--- Work instruction ---
Below are the records; copy each line in which "supernormality" can be found.

--- Supplied material ---

import Mathlib
import HarnessLib

/-!
# The `p`-adic Gen-3 parameter record `PadicG3Par` (WP-M3.R, cell abc-stewartyu, rung A1.M3)

Support file (plain definitions and elementary theorems; no named facts). The RECORD of the
`p`-adic Matveev–Nesterenko engine (`GenThreeEngineOdd/Two` of route `PadicPrimesKummerThird`):
Nesterenko 2003's parameter family (3.23)/(4.3)–(4.5)/(5.6)–(5.8) transplanted to `ℚ_p` with the
two `p`-adic substitutions of the cell's K-M3.1 page (HOME/p1/K-M3-1-padic-ledger.md §1, §4;
p2's HOME/p2/K-M3-1-ledger-p2.md):
* the archimedean gain `log(R/r) ≈ n + 3` per zero is replaced by `G = (m + θ₀)·log p`, where the
  exponent box is restricted to ONE class modulo `p^{m+1}` of the `p`-adic exponent form (Yu 1999's
  device, the `p`-adic twin of Matveev's slab) and `m = ⌈c_G (n+1)/log p − θ₀⌉₊`, so that
  `G ≥ c_G (n+1)` for EVERY `p` at the class-count cost `K = p^m · K₀ ≤ K₀ · p · e^{c_G (n+1)}`
  (`K₀` = the twist classes of the landed `PadicTwistSiegel.siegel_class`);
* heights stay PLAIN (`A j ≥ log 2`, no `(log p)`-units), the box is Matveev's UNSHARED box
  `|λⱼ| ≤ L/(2Aⱼ)`, the multiplicity is `M = c_M (n+1) L` with an ABSOLUTE `c_M`, and the depth is
  capped at `Ŝ = n + 24 + ⌊log₂ N_q⌋` where the END is the tree theorem `Nesterenko2003_prop51_holds`.
The record is Setup-independent (it sees only `n, p, A, Amax, W, N_q, K₀, θ₀`), exactly as
`PadicW80ParL` is over `d`; the frame (`PadicG3Setup`, p2) instantiates it. This file: the structure,
the closed forms, and the first elementary bounds; the budget lines (B1)–(B7) of the K-M3.1 page
follow in `PadicG3ParA/B`.

## References
* [Nesterenko2003] Yu. V. Nesterenko, *Linear forms in logarithms of rational numbers*, LNM 1819
  (2003) 53–106 — (3.23), (4.3)–(4.5), (5.6)–(5.8).
* [Yu1999] K. Yu, *p-adic logarithmic forms and group varieties II*, Acta Arith. 89 (1999) —
  p. 340 and §10 (10.13)–(10.19) (the congruence-class device), §2 (2.2)–(2.7).
* [Yu2013] K. Yu, *p-adic logarithmic forms and a problem of Erdős*, Acta Math. 211 (2013) —
  (1.2), (2.1), (3.1)–(3.9) for orientation (the `C₁` ledger; this record is the `C₂` regime).
-/

noncomputable section

open Finset Real

namespace Summit.ABC.StewartYu

/-- **The data of the `p`-adic Gen-3 record.** `n ≥ 1` generators of plain heights
`log 2 ≤ A j ≤ Amax`, the prime `p`, the coefficient logarithm `W ≥ 1` (`W ≥ log max |bⱼ|`), the
`q`-saturation index `N_q ≥ 1` of the generators (`= 1` under the route's Kummer hypothesis), the
number `K₀ ≥ 1` of twist classes (`≤ p`), and the supernormality exponent `θ₀ ∈ (0, 2]` of the
frame's twisted units (`(p−2)/(p−1)`-type at `p ≥ 5`, the landed `1/2` also admissible; `≤ 2` at
`p = 2`). [cite: Nesterenko2003, §2 (2.3)] [cite: Yu2013, (1.2), (2.1)] -/
structure PadicG3Par (n : ℕ) where
  /-- the prime -/
  p : ℕ
  /-- plain heights of the generators -/
  A : Fin n → ℝ
  /-- a common bound of the heights (enters only logarithms) -/
  Amax : ℝ
  /-- the coefficient logarithm `W ≥ log max(3, |bⱼ|)` -/
  W : ℝ
  /-- the `q`-saturation index of the generators -/
  Nq : ℕ
  /-- the number of twist classes -/
  K₀ : ℕ
  /-- the supernormality exponent of the twisted units -/
  θ₀ : ℝ
  hn : 1 ≤ n
  hp : 2 ≤ p
  hA : ∀ j, Real.log 2 ≤ A j
  hAmax : ∀ j, A j ≤ Amax
  hAmax1 : 1 ≤ Amax
  hW : 1 ≤ W
  hNq : 1 ≤ Nq
  hK₀ : 1 ≤ K₀
  hK₀p : K₀ ≤ p
  hθ₀ : 0 < θ₀
  hθ₀2 : θ₀ ≤ 2

namespace PadicG3Par

variable {n : ℕ} (P : PadicG3Par n)

/-! ### Absolute constants (v1 shares of the K-M3.1 page §4; unoptimised) -/

/-- gain constant `c_G = 8`: `G ≥ c_G (n+1)`. [folklore] -/
def cG : ℝ := 8

/-- multiplicity constant `c_M = 16`: `M = c_M (n+1) L`. [folklore] -/
def cM : ℕ := 16

/-- Siegel base `C_b = 2e·c_M` per coordinate. [folklore] -/
def Cb : ℝ := 2 * Real.exp 1 * cM

/-! ### The closed forms (K-M3.1 page §1) -/

/-- `Ω = ∏ A j`. [cite: Nesterenko2003, (2.3)] -/
def Ω : ℝ := ∏ j, P.A j

/-- the one logarithm `W⁺ = W + log p + log(2 Amax)` of the engine text. [folklore] -/
def Wp : ℝ := P.W + Real.log P.p + Real.log (2 * P.Amax)

/-- `m = ⌈c_G (n+1)/log p − θ₀⌉₊`, the depth of the `p`-adic class device. [cite: Yu1999, §2 (2.4)] -/
def m : ℕ := ⌈cG * (n + 1) / Real.log P.p - P.θ₀⌉₊

/-- `θ_m = m + θ₀`, the Schwarz radius exponent (`p^{θ_m}`). [cite: Yu1999, §2 (2.5)] -/
def θm : ℝ := P.m + P.θ₀

/-- the gain per zero `G = θ_m · log p` (height units). [cite: Yu1999, p. 339] -/
def G : ℝ := P.θm * Real.log P.p

/-- the total class count `K = p^m · K₀` dividing the box. [cite: Yu1999, (10.16)] -/
def K : ℕ := P.p ^ P.m * P.K₀

/-- the depth `Ŝ = n + 24 + ⌊log₂ N_q⌋` of the descent (END = zero estimate). [cite: Nesterenko2003, (3.24)] -/
def Sdepth : ℕ := n + 24 + Nat.log 2 P.Nq

/-- the `X`-free logarithmic load of the `Y₀`-line: `G + 2 log p + (Ŝ+n+1) log 2 + log(n+1) + 8`. [folklore] -/
def yload : ℝ := P.G + 2 * Real.log P.p + (P.Sdepth + n + 1) * Real.log 2 + Real.log (n + 1) + 8

/-- the Matveev box scale
`L = max(⌈24 · C_bⁿ · Ω · K · yload / G⌉₊, 2^{n+25} N_q, ⌈2 Amax⌉₊)` (W-free). [cite: Nesterenko2003, §3.5] -/
def L : ℕ := max (max ⌈24 * Cb ^ n * P.Ω * P.K * P.yload / P.G⌉₊ (2 ^ (n + 25) * P.Nq)) ⌈2 * P.Amax⌉₊

/-- the total multiplicity `M = c_M (n+1) L`. [cite: Nesterenko2003, Prop 3.9] -/
def M : ℕ := cM * (n + 1) * P.L

/-- the size logarithm `W_L = log(e (1 + 2 e^W L))` of the directional Feldman weights. [cite: Nesterenko2003, (3.37)] -/
def WL : ℝ := Real.log (Real.exp 1 * (1 + 2 * Real.exp P.W * P.L))

/-- the number of points at level `0`:
`X = max(⌈64 (n+1) W_L / G⌉₊, ⌈(3/2)(n+1) L/(C_bⁿ Ω K)⌉₊)`. [cite: Nesterenko2003, Prop 3.9] -/
def X : ℕ := max ⌈64 * (n + 1) * P.WL / P.G⌉₊ ⌈(3 / 2) * (n + 1) * P.L / (Cb ^ n * P.Ω * P.K)⌉₊

/-- the `Y₀`-degree `L₀ = ⌈6 X C_bⁿ Ω K⌉₊` (Siegel-driven). [cite: Nesterenko2003, (3.23)] -/
def L₀ : ℕ := ⌈6 * P.X * Cb ^ n * P.Ω * P.K⌉₊

/-- the Feldman block `H = max(1, ⌊G X/(64 (n+1))⌋₊)`. [cite: Nesterenko2003, (3.23)] -/
def H : ℕ := max 1 ⌊P.G * P.X / (64 * (n + 1))⌋₊

/-- the per-stage decrement `T_s = ⌊2^{−s−1} M/(n+1)⌋ = 8L/2^s`. [cite: Nesterenko2003, (4.3)] -/
def T (s : ℕ) : ℕ := 8 * P.L / 2 ^ s

/-- the base number of points at level `s`: `X_s = ⌊X M/((4n+4)(T_s+1))⌋ = 4XL/(T_s+1)`. [cite: Nesterenko2003, (4.3)] -/
def Xs (s : ℕ) : ℕ := 4 * P.X * P.L / (P.T s + 1)

/-- the order available at stage `(s, ν)`: `M((n+2)^{−3} + 2^{−s−1}(2 − ν/(n+1)))`. [cite: Nesterenko2003, (4.5)] -/
def Mord (s ν : ℕ) : ℕ := P.M / (n + 2) ^ 3 + P.T s * (2 * (n + 1) - ν)

/-- the final `Y₀`-degree bound `D₀ = L₀ + 1` for `Nesterenko2003_prop51`. [cite: Nesterenko2003, §5.2] -/
def D₀ : ℕ := P.L₀ + 1

/-- the final degrees `D j = ⌊2^{−Ŝ} N_q L / A j⌋₊ + 1`. [cite: Nesterenko2003, §5.2] -/
def D (j : Fin n) : ℕ := ⌊(P.Nq : ℝ) * P.L / (2 ^ P.Sdepth * P.A j)⌋₊ + 1

/-- the final point range `X′ = ⌊2ⁿ X_Ŝ/(n+1)⌋`. [cite: Nesterenko2003, §5.2] -/
def Xfin : ℕ := 2 ^ n * P.Xs P.Sdepth / (n + 1)

/-- Nesterenko's `S₀ = ⌊M/(n+2)⁴⌋` (order share at the END). [cite: Nesterenko2003, (5.8)] -/
def S₀N : ℕ := P.M / (n + 2) ^ 4

/-- the exit-C scale `κ_E = 2^{n+24}/L`. [cite: Nesterenko2003, §5.2] -/
def κE : ℝ := 2 ^ (n + 24) / P.L

/-- the assumed order `U₀ = ⌈(9/2)·2ⁿ·θ_m·X·L⌉₊ + 1` (in `ord_p` units; `U₀ log p` is the height budget). [cite: Nesterenko2003, (2.14)] -/
def U₀ : ℕ := ⌈(9 / 2) * 2 ^ n * P.θm * P.X * P.L⌉₊ + 1

/-! ### Elementary facts about the data -/

/-- `2 ≤ p` (real). [folklore] -/
theorem two_le_p : (2 : ℝ) ≤ P.p := by exact_mod_cast P.hp

/-- `0 < log p`. [folklore] -/
theorem log_p_pos : 0 < Real.log P.p := Real.log_pos (by linarith [P.two_le_p])

/-- `log 2 ≤ log p`. [folklore] -/
theorem log_two_le_log_p : Real.log 2 ≤ Real.log P.p :=
  Real.log_le_log (by norm_num) P.two_le_p

/-- `0 < A j` (as `A j ≥ log 2 > 0.69`). [folklore] -/
theorem A_pos (j : Fin n) : 0 < P.A j := by
  have := P.hA j; have := Real.log_two_gt_d9; linarith

/-- `0 < Ω`. [folklore] -/
theorem Ω_pos : 0 < P.Ω := Finset.prod_pos fun j _ => P.A_pos j

/-- `(log 2)ⁿ ≤ Ω`. [folklore] -/
theorem log_two_pow_le_Ω : Real.log 2 ^ n ≤ P.Ω := by
  unfold Ω
  calc Real.log 2 ^ n = ∏ _j : Fin n, Real.log 2 := by simp
    _ ≤ ∏ j, P.A j := Finset.prod_le_prod (fun _ _ => by positivity) fun j _ => P.hA j

/-- `1 ≤ W⁺`. [folklore] -/
theorem one_le_Wp : 1 ≤ P.Wp := by
  unfold Wp
  have h1 := P.hW
  have h2 : 0 ≤ Real.log P.p := P.log_p_pos.le
  have h3 : 0 ≤ Real.log (2 * P.Amax) := Real.log_nonneg (by linarith [P.hAmax1])
  linarith

/-! ### The device: `m`, `θ_m`, `G`, `K` -/

/-- `0 < c_G`. [folklore] -/
theorem cG_pos : (0 : ℝ) < cG := by norm_num [cG]

/-- `c_G (n+1)/log p − θ₀ ≤ m`. [folklore] -/
theorem m_ge : cG * (n + 1) / Real.log P.p - P.θ₀ ≤ P.m := Nat.le_ceil _

/-- `m ≤ c_G (n+1)/log p + 1` (the ceiling and `θ₀ > 0`). [folklore] -/
theorem m_le : (P.m : ℝ) ≤ cG * (n + 1) / Real.log P.p + 1 := by
  unfold m
  have hx : 0 ≤ cG * (n + 1) / Real.log P.p := by
    have := P.log_p_pos; have := cG_pos; positivity
  by_cases h : cG * (n + 1) / Real.log P.p - P.θ₀ ≤ 0
  · rw [Nat.ceil_eq_zero.mpr h]; push_cast; linarith
  · push Not at h
    have := Nat.ceil_lt_add_one h.le
    have hθ := P.hθ₀
    linarith

/-- `θ₀ ≤ θ_m`. [folklore] -/
theorem θ₀_le_θm : P.θ₀ ≤ P.θm := by
  unfold θm
  have h : (0 : ℝ) ≤ P.m := by positivity
  linarith

/-- `0 < θ_m`. [folklore] -/
theorem θm_pos : 0 < P.θm := lt_of_lt_of_le P.hθ₀ P.θ₀_le_θm

/-- **`G ≥ c_G (n+1)`** — the gain per zero dominates the number of inner stages, for EVERY `p`.
[cite: Yu1999, p. 339] -/
theorem cG_mul_le_G : cG * (n + 1) ≤ P.G := by
  unfold G θm
  have hlog := P.log_p_pos
  have hm := P.m_ge
  have h1 : cG * (n + 1) / Real.log P.p ≤ P.m + P.θ₀ := by linarith
  rw [div_le_iff₀ hlog] at h1
  linarith

/-- `8 ≤ G` (since `n + 1 ≥ 1`). [folklore] -/
theorem eight_le_G : 8 ≤ P.G := by
  have h := P.cG_mul_le_G
  have h0 : (0 : ℝ) ≤ n := by positivity
  unfold cG at h; nlinarith

/-- `θ₀ log p ≤ G`. [folklore] -/
theorem θ₀_log_le_G : P.θ₀ * Real.log P.p ≤ P.G := by
  unfold G; exact mul_le_mul_of_nonneg_right P.θ₀_le_θm P.log_p_pos.le

/-- `G ≤ c_G (n+1) + (θ₀ + 1) log p` (no overshoot beyond one unit of `log p`). [folklore] -/
theorem G_le : P.G ≤ cG * (n + 1) + (P.θ₀ + 1) * Real.log P.p := by
  unfold G θm
  have hlog := P.log_p_pos
  have hm := P.m_le
  have : (P.m : ℝ) * Real.log P.p ≤ cG * (n + 1) + Real.log P.p := by
    have := mul_le_mul_of_nonneg_right hm hlog.le
    rwa [add_mul, one_mul, div_mul_cancel₀ _ hlog.ne'] at this
  nlinarith [P.hθ₀]

/-- `1 ≤ K`. [folklore] -/
theorem one_le_K : 1 ≤ P.K := by
  unfold K
  have : 1 ≤ P.p ^ P.m := Nat.one_le_pow _ _ (by have := P.hp; omega)
  have := P.hK₀
  nlinarith

/-- `0 < K` (real). [folklore] -/
theorem K_pos : (0 : ℝ) < P.K := by exact_mod_cast P.one_le_K

/-- **`p^m ≤ p · e^{c_G (n+1)}`**: the class device costs `e^{gain}`, as Matveev's slab does.
[cite: Yu1999, (10.16)] -/
theorem pow_m_le : (P.p : ℝ) ^ P.m ≤ P.p * Real.exp (cG * (n + 1)) := by
  have hp : (1 : ℝ) < P.p := by linarith [P.two_le_p]
  have hlog := P.log_p_pos
  have hm := P.m_le
  have h1 : (P.p : ℝ) ^ P.m = Real.exp (P.m * Real.log P.p) := by
    rw [← Real.rpow_natCast, Real.rpow_def_of_pos (by linarith), mul_comm]
  have h2 : (P.m : ℝ) * Real.log P.p ≤ cG * (n + 1) + Real.log P.p := by
    have := mul_le_mul_of_nonneg_right hm hlog.le
    rwa [add_mul, one_mul, div_mul_cancel₀ _ hlog.ne'] at this
  rw [h1]
  calc Real.exp (P.m * Real.log P.p) ≤ Real.exp (cG * (n + 1) + Real.log P.p) :=
        Real.exp_le_exp.mpr h2
    _ = P.p * Real.exp (cG * (n + 1)) := by
        rw [Real.exp_add, Real.exp_log (by linarith), mul_comm]

/-- **`K ≤ K₀ · p · e^{c_G (n+1)} ≤ p² e^{c_G (n+1)}`** (and `K₀ ≤ p`): ONE factor `p` from the twist
classes, the device's `p^m` being `e^{O(n)}` up to one `p` that §0 (V4) of the K-M3.1 page absorbs
(`m ≥ 1 ⇒ log p < c_G (n+1)/θ₀`). [cite: Yu1999, (10.16)] -/
theorem K_le : (P.K : ℝ) ≤ P.K₀ * (P.p * Real.exp (cG * (n + 1))) := by
  unfold K; push_cast
  have := P.pow_m_le
  have hK : (0 : ℝ) ≤ P.K₀ := by positivity
  nlinarith

/-- If the device is active (`m ≥ 1`) then `p` is small: `θ₀ log p < c_G (n+1)`. [folklore] -/
theorem θ₀_log_lt_of_m_pos (h : 1 ≤ P.m) : P.θ₀ * Real.log P.p < cG * (n + 1) := by
  have hlog := P.log_p_pos
  by_contra hc
  push Not at hc
  have hle : cG * (n + 1) / Real.log P.p - P.θ₀ ≤ 0 := by
    rw [sub_nonpos, div_le_iff₀ hlog]; linarith
  have : P.m = 0 := Nat.ceil_eq_zero.mpr hle
  omega

/-! ### `Ŝ`, `L`, `M` -/

/-- `2^{Ŝ} ≤ 2^{n+24} · N_q` (so that `L/Aⱼ ≤ 2^{n+24} Dⱼ`, exit-C's scale). [cite: Nesterenko2003, (5.6)] -/
theorem two_pow_Sdepth_le : 2 ^ P.Sdepth ≤ 2 ^ (n + 24) * P.Nq := by
  unfold Sdepth
  rw [pow_add]
  exact Nat.mul_le_mul_left _ (Nat.pow_log_le_self 2 (by have := P.hNq; omega))

/-- `N_q < 2^{Ŝ − n − 23}`, i.e. `2^{n+24} N_q < 2 · 2^{Ŝ}`. [folklore] -/
theorem Nq_lt_two_pow : 2 ^ (n + 24) * P.Nq < 2 * 2 ^ P.Sdepth := by
  unfold Sdepth
  have h := Nat.lt_pow_succ_log_self (b := 2) (by norm_num) P.Nq
  calc 2 ^ (n + 24) * P.Nq < 2 ^ (n + 24) * 2 ^ (Nat.log 2 P.Nq + 1) :=
        Nat.mul_lt_mul_of_pos_left h (by positivity)
    _ = 2 * 2 ^ (n + 24 + Nat.log 2 P.Nq) := by ring

/-- `2^{n+25} N_q ≤ L`. [cite: Nesterenko2003, (5.6)] -/
theorem two_pow_mul_Nq_le_L : 2 ^ (n + 25) * P.Nq ≤ P.L := by
  unfold L; exact le_trans (le_max_right _ _) (le_max_left _ _)

/-- `2^{n+24} ≤ L` (Nesterenko's `N L ≥ 2^S`). [cite: Nesterenko2003, (5.6)] -/
theorem two_pow_le_L : 2 ^ (n + 24) ≤ P.L := by
  have h := P.two_pow_mul_Nq_le_L
  have h1 : 2 ^ (n + 24) ≤ 2 ^ (n + 25) * P.Nq := by
    calc 2 ^ (n + 24) ≤ 2 ^ (n + 25) := Nat.pow_le_pow_right (by norm_num) (by omega)
      _ ≤ 2 ^ (n + 25) * P.Nq := Nat.le_mul_of_pos_right _ (by have := P.hNq; omega)
  exact h1.trans h

/-- `2 · 2^{Ŝ} ≤ L` (one spare halving: `T_Ŝ ≥ 1` below). [folklore] -/
theorem two_mul_two_pow_Sdepth_le_L : 2 * 2 ^ P.Sdepth ≤ P.L := by
  have h1 := P.two_pow_Sdepth_le
  have h2 := P.two_pow_mul_Nq_le_L
  calc 2 * 2 ^ P.Sdepth ≤ 2 * (2 ^ (n + 24) * P.Nq) := by omega
    _ = 2 ^ (n + 25) * P.Nq := by ring
    _ ≤ P.L := h2

/-- `2 Amax ≤ L` (every box side `L/(2Aⱼ) ≥ 1`). [folklore] -/
theorem two_Amax_le_L : 2 * P.Amax ≤ P.L := by
  have h : (⌈2 * P.Amax⌉₊ : ℝ) ≤ P.L := by unfold L; exact_mod_cast le_max_right _ _
  exact (Nat.le_ceil _).trans h

/-- the Siegel/`Y₀` term of `L`: `24 C_bⁿ Ω K · yload/G ≤ L`. [folklore] -/
theorem main_le_L : 24 * Cb ^ n * P.Ω * P.K * P.yload / P.G ≤ P.L := by
  have h : (⌈24 * Cb ^ n * P.Ω * P.K * P.yload / P.G⌉₊ : ℝ) ≤ P.L := by
    unfold L; exact_mod_cast le_trans (le_max_left _ _) (le_max_left _ _)
  exact (Nat.le_ceil _).trans h

/-- `1 ≤ L` (real), indeed `2^{24} ≤ L`. [folklore] -/
theorem one_le_L : (1 : ℝ) ≤ P.L := by
  have h := P.two_pow_le_L
  have : 1 ≤ P.L := le_trans (Nat.one_le_two_pow) h
  exact_mod_cast this

/-- `M = 16 (n+1) L`. [cite: Nesterenko2003, Prop 3.9] -/
theorem M_eq : P.M = 16 * (n + 1) * P.L := rfl

end PadicG3Par

end Summit.ABC.StewartYu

--- Result for this exercise ---
number `K₀ ≥ 1` of twist classes (`≤ p`), and the supernormality exponent `θ₀ ∈ (0, 2]` of the
  /-- the supernormality exponent of the twisted units -/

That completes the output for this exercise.